[Math] Is the set of all $n\times n$ matrices, such that for a fixed matrix B AB=BA, a subspace of the vector space of all $n\times n$ matrices

Question

Is the set of all $n\times n$ matrices, such that for any fixed matrix B AB=BA, a subspace of the vector space of all $n\times n$ matrices?

Alright, I understand the question and I know what I have to do, basically. I need to show that additive closure and multiplicative closure are satisfied. The problem is, I can't figure out how to do this generally. I tried playing around with $2\times 2$ matrices but that seemed like a dead end. Obviously two such matrices are the 0 matrix and the identity matrix, and those form a subspace, but that doesn't really tell me about all the matrices.

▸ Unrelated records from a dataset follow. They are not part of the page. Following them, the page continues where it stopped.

import Literature.NumberTheory.LFunctions.ConreyIwaniec2002OddChainHolds
import Literature.NumberTheory.LFunctions.ConreyIwaniec2002PropTenOneWeak
import Literature.NumberTheory.LFunctions.ConreyIwaniec2002MeanValues
import Literature.NumberTheory.LFunctions.ConreyIwaniec2002Proofs
import HarnessLib

/-!
# Conrey–Iwaniec (2002), §10 for odd `q`: Proposition 10.1 hypothesis-free (weak exponent) and the printed §1/§10 statements modulo (9.11)

B. Conrey, H. Iwaniec, *Spacing of zeros of Hecke L-functions and the class number problem*,
Acta Arith. 103 (2002) 259–312 [held text `paper:arxiv-math_0111012`], Proposition 10.1
(p. 21, (10.10)–(10.13)), Theorem 1.1 (p. 2, (1.20)–(1.21)), Corollary 1.3 (p. 3).

The odd-`q` chain §§5–9 is unconditional in the kernel (`ConreyIwaniec2002OddChainHolds`:
`ConreyIwaniec2002.proposition92_weak`, the principal estimate (9.12) with middle term
`(log q)^{7/2}`, and `ConreyIwaniec2002.proposition92_of_Lq`, the printed (9.12) modulo the printed
claim of (9.11)). The §10 deductions were landed earlier as implications
(`ConreyIwaniec2002.proposition101_weak_of_principalEstimate_weak`,
`conreyIwaniec2002_proposition101_of_proposition92`,
`conreyIwaniec2002_theorem11_odd_of_proposition101`,
`conreyIwaniec2002_corollary13_odd_of_proposition101`). This file composes them, so that every
typed §1/§10 statement of the paper has ONE named declaration stating exactly what the tree holds:

* `ConreyIwaniec2002.proposition101_weak` — **Proposition 10.1 with the conclusion
  `L(1,χ) ≥ (log T)^{−2}(log q)^{−(2A+7)}`, `q` odd, NO hypothesis** (printed exponent `−(2A+6)`);
* `ConreyIwaniec2002.proposition101_of_Lq` — the typed `conreyIwaniec2002_proposition101`
  (Proposition 10.1 VERBATIM, printed exponent) modulo ONLY the (9.11) input `hLq`;
* `ConreyIwaniec2002.theorem11_odd_of_Lq` — Theorem 1.1 for odd `q` with the PRINTED exponent
  `−(2A+6)`, modulo ONLY `hLq`;
* `ConreyIwaniec2002.corollary13_odd_of_Lq` — Corollary 1.3 for odd `q` with the PRINTED
  `(log q)^{−18}`, in the scope of the printed one-line deduction, modulo ONLY `hLq`.

HONEST LABEL for `hLq` (= the I6 skeleton's `stub_calL_le_of_small`): "if
`(log T)L(1,χ)^{1/2}(log q)^3 ≤ 1` (9.11) then `ℒ(T) ≪ L(1,χ) log q`" needs `|L′(1,χ)| ≪ log q` for
the exceptional character; located print gives `(log q)²` only (Friedlander–Iwaniec 2018) — OPEN,
not proved and not claimed here. No definition; no summit statement; nothing here bears on
Landau–Siegel zeros beyond what CI 2002 prints for odd `q`.

«The programme SEARCHES and TYPES; no claim about Landau–Siegel zeros, Theorems 1–2 of
arXiv:2211.02515 or a repaired Margin232 until a kernel theorem says so.»

## References
* [ConreyIwaniec2002] B. Conrey, H. Iwaniec, Acta Arith. 103 (2002) 259–312, arXiv:math/0111012:
  Proposition 10.1 (10.10)–(10.13), Theorem 1.1 (1.20)–(1.21), Corollary 1.3, Proposition 9.2
  (9.12), (9.11).
* [FriedlanderIwaniec2018] J. Friedlander, H. Iwaniec, *A note on Dirichlet L-functions*, Expo.
  Math. 36 (2018) 343–350, arXiv:1701.03771 (status of the bound behind (9.11)).
-/

noncomputable section

open scoped NumberField
open Complex

namespace Literature.NumberTheory.LFunctions

namespace ConreyIwaniec2002

open NumberField

/-! ### Proposition 10.1, weak exponent, hypothesis-free -/

/-- **CI PROPOSITION 10.1 WITH EXPONENT `−(2A+7)`, `q` ODD — UNCONDITIONAL.** "Let `A ≥ 0` and
`log T ≥ (log q)^{A+6}`. Suppose there is a set `S(T)` of points `2 ≤ t₁ < … < t_R ≤ T`, spaced by
at least one, with companions `|t_r − t′_r| ≤ π(1−α)/log t_r` (10.10), `0 < α ≤ 1`, and
`|(L(s_r) − L(s′_r))/(s_r − s′_r)| ≤ (log q)^{7/2}` (10.11). Suppose `R ≥ cT/(α(log q)^A)` (10.12).
Then `L(1,χ) ≥ (log T)^{−2}(log q)^{−2A−6}` (10.13)" — here with `(log q)^{−(2A+7)}`, the exponent
the fact-free principal estimate `proposition92_weak` delivers; one absolute `c` outermost;
`K = ℚ(√−q)`, `q > 4` odd, `χ = (−q/·)`, `ψ ∈ Ĉℓ(K)`, `L = L(·,ψ)`. The composition of
`proposition101_weak_of_principalEstimate_weak` with `proposition92_weak`.
[cite: ConreyIwaniec2002, Proposition 10.1 (10.10)–(10.13)] -/
theorem proposition101_weak :
    ∃ c : ℝ, 0 < c ∧
    ∀ A : ℝ, 0 ≤ A →
      ∀ (q : ℕ) [NeZero q], 4 < q → Odd q → ∀ χ : DirichletCharacter ℂ q,
        χ.IsPrimitive → χ.IsQuadratic → χ.Odd →
          ∀ (K : Type) [Field K] [NumberField K],
            Module.finrank ℚ K = 2 → NumberField.discr K = -(q : ℤ) →
              ∀ (ψ : ClassGroup (𝓞 K) →* ℂˣ) (T α : ℝ) (S : Finset ℝ) (t' : ℝ → ℝ),
                2 ≤ T → 0 < α → α ≤ 1 → Real.log q ^ (A + 6) ≤ Real.log T →
                  IsPointSet S T →
                    (∀ t ∈ S, |t - t' t| ≤ gapRadius α t) →
                      (∀ t ∈ S, ‖dividedDifference (classGroupLFunction K ψ)
                          (1 / 2 + t * I) (1 / 2 + t' t * I)‖ ≤ Real.log q ^ ((7 : ℝ) / 2)) →
                        c * T / (α * Real.log q ^ A) ≤ (S.card : ℝ) →
                          Real.log T ^ (-(2 : ℝ)) * Real.log q ^ (-(2 * A + 7)) ≤
                            ‖χ.LFunction 1‖ :=
  proposition101_weak_of_principalEstimate_weak proposition92_weak

/-! ### The printed Proposition 10.1 / Theorem 1.1 / Corollary 1.3 (odd `q`) modulo (9.11) only -/

/-- **CI PROPOSITION 10.1 AS TYPED (`conreyIwaniec2002_proposition101`, printed exponent
`−(2A+6)`), modulo ONLY the (9.11) input** `hLq` ("if `(log T)L(1,χ)^{1/2}(log q)^3 ≤ 1` then
`ℒ(T) ≪ L(1,χ) log q`" — OPEN in print, see the module docstring): the typed Proposition 9.2
(`proposition92_of_Lq hLq`) fed to the landed deduction
`conreyIwaniec2002_proposition101_of_proposition92`.
[cite: ConreyIwaniec2002, Proposition 10.1 (10.10)–(10.13), (9.11)] -/
theorem proposition101_of_Lq
    (hLq : ∃ C : ℝ, 0 < C ∧ ∀ (q : ℕ) [NeZero q], 4 < q → ∀ χ : DirichletCharacter ℂ q,
      χ.IsPrimitive → χ.IsQuadratic → χ.Odd → ∀ T : ℝ, 2 ≤ T →
        Real.log T * Real.sqrt ‖χ.LFunction 1‖ * Real.log q ^ (3 : ℕ) ≤ 1 →
          calL χ T ≤ C * (‖χ.LFunction 1‖ * Real.log q)) :
    conreyIwaniec2002_proposition101 :=
  conreyIwaniec2002_proposition101_of_proposition92 (proposition92_of_Lq hLq)

/-- **CI THEOREM 1.1 FOR ODD `q` WITH THE PRINTED EXPONENT `−(2A+6)`, modulo ONLY the (9.11)
input** `hLq`: "Let `A ≥ 0` and `log T ≥ (log q)^{A+6}`. Suppose `D(α,T) ≥ cT log T/(α(log q)^A)`
(1.20) for some `0 < α ≤ 1` … Then `L(1,χ) ≥ (log T)^{−2}(log q)^{−2A−6}` (1.21)", `q` odd (the
scope of the printed proof via Proposition 10.1); `D(α,T) = closeZeroCount (L(·,ψ)) α T`. The landed
deduction `conreyIwaniec2002_theorem11_odd_of_proposition101` at `proposition101_of_Lq hLq`. The
hypothesis-free form with `−(2A+7)` is `conreyIwaniec2002_theorem11_weak_holds`.
[cite: ConreyIwaniec2002, Theorem 1.1 (1.20)–(1.21), (9.11)] -/
theorem theorem11_odd_of_Lq
    (hLq : ∃ C : ℝ, 0 < C ∧ ∀ (q : ℕ) [NeZero q], 4 < q → ∀ χ : DirichletCharacter ℂ q,
      χ.IsPrimitive → χ.IsQuadratic → χ.Odd → ∀ T : ℝ, 2 ≤ T →
        Real.log T * Real.sqrt ‖χ.LFunction 1‖ * Real.log q ^ (3 : ℕ) ≤ 1 →
          calL χ T ≤ C * (‖χ.LFunction 1‖ * Real.log q)) :
    ∃ c : ℝ, 0 < c ∧
      ∀ A : ℝ, 0 ≤ A →
        ∀ (q : ℕ) [NeZero q], 4 < q → Odd q → ∀ χ : DirichletCharacter ℂ q,
          χ.IsPrimitive → χ.IsQuadratic → χ.Odd →
            ∀ (K : Type) [Field K] [NumberField K],
              Module.finrank ℚ K = 2 → NumberField.discr K = -(q : ℤ) →
                ∀ (ψ : ClassGroup (𝓞 K) →* ℂˣ) (T α : ℝ), 2 ≤ T → 0 < α → α ≤ 1 →
                  Real.log q ^ (A + 6) ≤ Real.log T →
                    c * T * Real.log T / (α * Real.log q ^ A) ≤
                        (closeZeroCount (classGroupLFunction K ψ) α T : ℝ) →
                      Real.log T ^ (-(2 : ℝ)) * Real.log q ^ (-(2 * A + 6)) ≤ ‖χ.LFunction 1‖ :=
  conreyIwaniec2002_theorem11_odd_of_proposition101 (proposition101_of_Lq hLq)

/-- **CI COROLLARY 1.3 FOR ODD `q` WITH THE PRINTED `(log q)^{−18}`, modulo ONLY the (9.11)
input** `hLq`: "Suppose there are points `2 ≤ t₁ < … < t_R ≤ T` with `t_{r+1} − t_r ≥ 1` such that
`|L′(½ + it_r, ψ)| ≤ (log q)^{7/2}`, where `R ≫ T = exp((log q)^6)`. Then `L(1,χ) ≫ (log q)^{−18}`"
— in the scope of the printed one-line deduction from Proposition 10.1 (`A = 0`, `α = 1`,
`s′_r = s_r`; threshold constant `c₁` = the absolute constant of (10.12), implied constant `c′`).
The landed deduction `conreyIwaniec2002_corollary13_odd_of_proposition101` at
`proposition101_of_Lq hLq`. The hypothesis-free form with `(log q)^{−19}` is `corollary13_odd_weak`.
[cite: ConreyIwaniec2002, Corollary 1.3, (9.11)] -/
theorem corollary13_odd_of_Lq
    (hLq : ∃ C : ℝ, 0 < C ∧ ∀ (q : ℕ) [NeZero q], 4 < q → ∀ χ : DirichletCharacter ℂ q,
      χ.IsPrimitive → χ.IsQuadratic → χ.Odd → ∀ T : ℝ, 2 ≤ T →
        Real.log T * Real.sqrt ‖χ.LFunction 1‖ * Real.log q ^ (3 : ℕ) ≤ 1 →
          calL χ T ≤ C * (‖χ.LFunction 1‖ * Real.log q)) :
    ∃ c₁ : ℝ, 0 < c₁ ∧ ∃ c' : ℝ, 0 < c' ∧
      ∀ (q : ℕ) [NeZero q], 4 < q → Odd q → ∀ χ : DirichletCharacter ℂ q,
        χ.IsPrimitive → χ.IsQuadratic → χ.Odd →
          ∀ (K : Type) [Field K] [NumberField K],
            Module.finrank ℚ K = 2 → NumberField.discr K = -(q : ℤ) →
              ∀ (ψ : ClassGroup (𝓞 K) →* ℂˣ) (S : Finset ℝ),
                IsPointSet S (Real.exp (Real.log q ^ (6 : ℕ))) →
                  (∀ t ∈ S, ‖deriv (classGroupLFunction K ψ) (1 / 2 + t * I)‖ ≤
                      Real.log q ^ ((7 : ℝ) / 2)) →
                    c₁ * Real.exp (Real.log q ^ (6 : ℕ)) ≤ (S.card : ℝ) →
                      c' * Real.log q ^ (-(18 : ℝ)) ≤ ‖χ.LFunction 1‖ :=
  conreyIwaniec2002_corollary13_odd_of_proposition101 (proposition101_of_Lq hLq)

end ConreyIwaniec2002

end Literature.NumberTheory.LFunctions

end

Any ideas for how I should be tackling this? I feel like I'm not thinking generally enough.

Answer 1

Careful: when you say "multiplicative closure", you have to be clear, since when dealing with $n\times n$ matrices there is a "multiplication" that has nothing to do with the vector space structure (the multiplication of matrices). It is clearer if you refer to it as the "scalar multiplication".

So, fix the matrix $B$. You need to show that:

1. There is at least one matrix $A$ such that $AB=BA$;
2. If $A_1$ and $A_2$ are two matrices such that each of them commutes with $B$, then $A_1+A_2$ also commutes with $B$ (closure of your set under vector addition).
3. If $A$ is a matrix that commutes with $B$, and $k$ is any scalar, then $kA$ also commutes with $B$ (closure of your set under scalar multiplication).

So, with that in mind:

1. Is there a matrix that necessarily commutes with $B$? (If this thing is really going to be a subspace, it better have what "vector" [i.e., matrix] in it for sure? Try that matrix).

2. Suppose $A_1$ and $A_2$ both commute with $B$. That is, $A_1B=BA_1$ and $A_2B=BA_2$. You want to show that $(A_1+A_2)$ also commutes with $B$. That is, you want to show that $$(A_1+A_2)B = B(A_1+A_2).$$ Of course, you'll want to use the fact that each of $A_1$ and $A_2$ commutes with $B$, and perhaps some properties you know about matrix multiplication. Is there some property of matrix multiplication that would let you relate $(A_1+A_2)B$ with the products you do know something about, namely $A_1B$ and $A_2B$?

3. Suppose $A$ commutes with $B$, and $AB=BA$. Let $k$ be a scalar. You want to show that $kA$ also commutes with $B$: that is, you need to prove that $$(kA)B = B(kA).$$ Again, is there some property of matrix multiplication that you know and that might help here?

And if you establish these three, you're done: the set in question is a subspace!